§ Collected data
-- Opening Marker --
import Literature.MathematicalPhysics.QuantumFieldTheory.Balaban1983to89.B8SectAStatements
import Literature.MathematicalPhysics.QuantumFieldTheory.Balaban1983to89.B8Lemma1NonAbelian
import Literature.MathematicalPhysics.QuantumLattice.BalabanRG

/-!
# `Balaban1983to89.B8Eq123CrossingBondsZd` — T. Bałaban, *Spaces of regular gauge field configurations on a lattice and gauge
# fixing conditions*, Commun. Math. Phys. **99** (1985) 75–102 [Balaban1985RegularSpaces], **(1.23) p. 79**: the bond set `Bʲ(c)`
# joining two neighbouring blocks, IDENTIFIED on the `ℤᵈ` carrier of the Lemma-1 certificates with their crossing-bond parametrisation

statement-level skeleton of published theorems with citation tags; proofs where landed; nothing here is a claim about the Yang–Mills mass gap

CITATION HEADER (lean-in-tree rule).  Cell `lit-balaban`, unit `lit-balaban-r05` gen 69 (B8 fold owner), HOME `run/shared/lean/pub/lit-balaban/`.
SKELETON row served: **B8.Eq1.23** ((1.23) p. 79 [PDF 5], kind DEF) — the owed member of the owner's READING-RULE audit
`lit-balaban-r05/READING-RULE-AUDIT-B8-g69.md` §3.4: rule (a) «typed WITH ITS BODY verbatim … or at higher generality PROVIDED print's
own instance is IDENTIFIED by a kernel theorem with the tree's concrete objects at the place where print consumes the display» — the
verbatim set `B8SectAStatements.bondsBetween` (r05 g1 v1.1, p239870; over a supplied block map) is here IDENTIFIED, on the `ℤᵈ` carrier of
`B7Prop1Explicit` (blocks of side `L`, corner `L•y′` of the block labelled `y′`, unit bonds `⟨x, x + e_ν⟩`), with the parametrisation of
the crossing bonds used where print consumes (1.23): Lemma 1 p. 79 — `B8Lemma1NonAbelian.crossing_bound` takes the bond `⟨y + r, κ⟩`,
`r ∈ [0, L)ᵈ`, `(r κ : ℕ) + 1 = L`, with `y` the corner of `B(c₋)` and `y + Le_κ` the corner of `B(c₊)`.  Page read FIRST-HAND as an image:
render `run/shared/lean/pub/pub-balaban/b2b-balaban-ref1/pages/1985-cmp99-regular-spaces-gauge-fixing/1985-cmp99-regular-spaces-gauge-fixing-p005-x2.png`.

WHAT IS PRINTED (verbatim, p. 79).  *"Let us introduce a set of bonds. For a bond c ⊂ T^{(j)} we take a set of bonds connecting the
blocks Bʲ(c₋), Bʲ(c₊) and denote it by Bʲ(c), thus Bʲ(c) = {b ⊂ T : b₋ ∈ Bʲ(c₋), b₊ ∈ Bʲ(c₊)}. (1.23)"*; and where it is consumed
(Lemma 1, p. 79): *"For a plaquette p connecting two neighboring blocks B(c₋), B(c₊) we take two bonds b′, b″ ⊂ ∂p, b′, b″ ∈ B(c) … for
an arbitrary bond b ∈ B(c) and b₀ being the unique bond of c belonging to B(c)."*

DICTIONARY (print ↦ Lean).  `T` ↦ `ℤᵈ` (`B7Prop1Explicit.Site d`), one blocking level (`j = 1`; `Bʲ` is the same statement for the block
size `Lʲ`, here a parameter `L`); a positively oriented unit bond `b = ⟨x, x + e_ν⟩` ↦ the pair `(x, ν)`, `b₋ = x` (`src`), `b₊ = x + e_ν`
(`tgt`); the block `B(y′)` labelled by the coarse site `y′` = the sites `x` with `blockMap L x = y′`
(`Literature.MathematicalPhysics.QuantumLattice.blockMap`: `x_i div L = y′_i`) = the corner block `L•y′ + [0, L)ᵈ` of the Lemma-1 files
(`B8Lemma1Lattice.InBlock L (L•y′)`, `B8Lemma1NonAbelian.inBlock_iff`); the coarse bond `c = ⟨y′, y′ + e_κ⟩`.

WHAT THIS FILE PROVES (0 sorry, 0 `Prop`-valued named facts; definitions WITH BODY + theorems).
* `crossingBonds L y′ κ := bondsBetween (blockMap L) src tgt y′ (y′ + e κ)` — print's `B(c)` for `c = ⟨y′, y′ + e_κ⟩`, the INSTANCE of
  the generic (1.23) on the `ℤᵈ` carrier;
* `blockMap_eq_iff_inBlock` — `blockMap L x = y′ ↔ x ∈ B(L•y′)` (the two block vocabularies agree);
* **`mem_crossingBonds_iff`** — `(x, ν) ∈ B(c) ↔ ν = κ ∧ ∃ r : [0, L)ᵈ, x = L•y′ + r ∧ r_κ + 1 = L`: the bonds of (1.23) ARE the
  `L^{d−1}` bonds of direction `κ` leaving the far face of `B(c₋)` — exactly the bonds `⟨y + boxVec L r, κ⟩`, `(r κ : ℕ) + 1 = L`, of
  `B8Lemma1NonAbelian.crossing_bound` (with `y = L•y′`);
* `mem_crossingBonds_iff_inBlock` — the same in corner-block words: `ν = κ ∧ x ∈ B(L•y′) ∧ x_κ + 1 = L(y′_κ + 1)`.

HONEST SCOPE.  (i) One blocking level with block size `L` (print's `Bʲ` with `Lʲ` is the same statement with `L ↦ Lʲ`); `ℤᵈ` instead of the
torus `T` (the Lemma-1 carrier of record; the torus form is `B8SectAStatements.bondsBetweenBlocks` on `Setup`).  (ii) Bonds are taken
positively oriented (`⟨x, x + e_ν⟩`), as in every Lemma-1 file; a negatively oriented bond never joins `B(c₋)` to `B(c₊)` for
`c = ⟨y′, y′ + e_κ⟩`.  (iii) Nothing analytic; value = the kernel identification that closes rule (a)'s proviso for row B8.Eq1.23.
-/

namespace Literature.MathematicalPhysics.QuantumFieldTheory.Balaban1983to89.B8Eq123CrossingBondsZd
-- Closing Marker --
Could you set down every record exactly as given?

import Literature.MathematicalPhysics.QuantumFieldTheory.Balaban1983to89.B8SectAStatements
import Literature.MathematicalPhysics.QuantumFieldTheory.Balaban1983to89.B8Lemma1NonAbelian
import Literature.MathematicalPhysics.QuantumLattice.BalabanRG

/-!
# `Balaban1983to89.B8Eq123CrossingBondsZd` — T. Bałaban, *Spaces of regular gauge field configurations on a lattice and gauge
# fixing conditions*, Commun. Math. Phys. **99** (1985) 75–102 [Balaban1985RegularSpaces], **(1.23) p. 79**: the bond set `Bʲ(c)`
# joining two neighbouring blocks, IDENTIFIED on the `ℤᵈ` carrier of the Lemma-1 certificates with their crossing-bond parametrisation

statement-level skeleton of published theorems with citation tags; proofs where landed; nothing here is a claim about the Yang–Mills mass gap

CITATION HEADER (lean-in-tree rule).  Cell `lit-balaban`, unit `lit-balaban-r05` gen 69 (B8 fold owner), HOME `run/shared/lean/pub/lit-balaban/`.
SKELETON row served: **B8.Eq1.23** ((1.23) p. 79 [PDF 5], kind DEF) — the owed member of the owner's READING-RULE audit
`lit-balaban-r05/READING-RULE-AUDIT-B8-g69.md` §3.4: rule (a) «typed WITH ITS BODY verbatim … or at higher generality PROVIDED print's
own instance is IDENTIFIED by a kernel theorem with the tree's concrete objects at the place where print consumes the display» — the
verbatim set `B8SectAStatements.bondsBetween` (r05 g1 v1.1, p239870; over a supplied block map) is here IDENTIFIED, on the `ℤᵈ` carrier of
`B7Prop1Explicit` (blocks of side `L`, corner `L•y′` of the block labelled `y′`, unit bonds `⟨x, x + e_ν⟩`), with the parametrisation of
the crossing bonds used where print consumes (1.23): Lemma 1 p. 79 — `B8Lemma1NonAbelian.crossing_bound` takes the bond `⟨y + r, κ⟩`,
`r ∈ [0, L)ᵈ`, `(r κ : ℕ) + 1 = L`, with `y` the corner of `B(c₋)` and `y + Le_κ` the corner of `B(c₊)`.  Page read FIRST-HAND as an image:
render `run/shared/lean/pub/pub-balaban/b2b-balaban-ref1/pages/1985-cmp99-regular-spaces-gauge-fixing/1985-cmp99-regular-spaces-gauge-fixing-p005-x2.png`.

WHAT IS PRINTED (verbatim, p. 79).  *"Let us introduce a set of bonds. For a bond c ⊂ T^{(j)} we take a set of bonds connecting the
blocks Bʲ(c₋), Bʲ(c₊) and denote it by Bʲ(c), thus Bʲ(c) = {b ⊂ T : b₋ ∈ Bʲ(c₋), b₊ ∈ Bʲ(c₊)}. (1.23)"*; and where it is consumed
(Lemma 1, p. 79): *"For a plaquette p connecting two neighboring blocks B(c₋), B(c₊) we take two bonds b′, b″ ⊂ ∂p, b′, b″ ∈ B(c) … for
an arbitrary bond b ∈ B(c) and b₀ being the unique bond of c belonging to B(c)."*

DICTIONARY (print ↦ Lean).  `T` ↦ `ℤᵈ` (`B7Prop1Explicit.Site d`), one blocking level (`j = 1`; `Bʲ` is the same statement for the block
size `Lʲ`, here a parameter `L`); a positively oriented unit bond `b = ⟨x, x + e_ν⟩` ↦ the pair `(x, ν)`, `b₋ = x` (`src`), `b₊ = x + e_ν`
(`tgt`); the block `B(y′)` labelled by the coarse site `y′` = the sites `x` with `blockMap L x = y′`
(`Literature.MathematicalPhysics.QuantumLattice.blockMap`: `x_i div L = y′_i`) = the corner block `L•y′ + [0, L)ᵈ` of the Lemma-1 files
(`B8Lemma1Lattice.InBlock L (L•y′)`, `B8Lemma1NonAbelian.inBlock_iff`); the coarse bond `c = ⟨y′, y′ + e_κ⟩`.

WHAT THIS FILE PROVES (0 sorry, 0 `Prop`-valued named facts; definitions WITH BODY + theorems).
* `crossingBonds L y′ κ := bondsBetween (blockMap L) src tgt y′ (y′ + e κ)` — print's `B(c)` for `c = ⟨y′, y′ + e_κ⟩`, the INSTANCE of
  the generic (1.23) on the `ℤᵈ` carrier;
* `blockMap_eq_iff_inBlock` — `blockMap L x = y′ ↔ x ∈ B(L•y′)` (the two block vocabularies agree);
* **`mem_crossingBonds_iff`** — `(x, ν) ∈ B(c) ↔ ν = κ ∧ ∃ r : [0, L)ᵈ, x = L•y′ + r ∧ r_κ + 1 = L`: the bonds of (1.23) ARE the
  `L^{d−1}` bonds of direction `κ` leaving the far face of `B(c₋)` — exactly the bonds `⟨y + boxVec L r, κ⟩`, `(r κ : ℕ) + 1 = L`, of
  `B8Lemma1NonAbelian.crossing_bound` (with `y = L•y′`);
* `mem_crossingBonds_iff_inBlock` — the same in corner-block words: `ν = κ ∧ x ∈ B(L•y′) ∧ x_κ + 1 = L(y′_κ + 1)`.

HONEST SCOPE.  (i) One blocking level with block size `L` (print's `Bʲ` with `Lʲ` is the same statement with `L ↦ Lʲ`); `ℤᵈ` instead of the
torus `T` (the Lemma-1 carrier of record; the torus form is `B8SectAStatements.bondsBetweenBlocks` on `Setup`).  (ii) Bonds are taken
positively oriented (`⟨x, x + e_ν⟩`), as in every Lemma-1 file; a negatively oriented bond never joins `B(c₋)` to `B(c₊)` for
`c = ⟨y′, y′ + e_κ⟩`.  (iii) Nothing analytic; value = the kernel identification that closes rule (a)'s proviso for row B8.Eq1.23.
-/

namespace Literature.MathematicalPhysics.QuantumFieldTheory.Balaban1983to89.B8Eq123CrossingBondsZd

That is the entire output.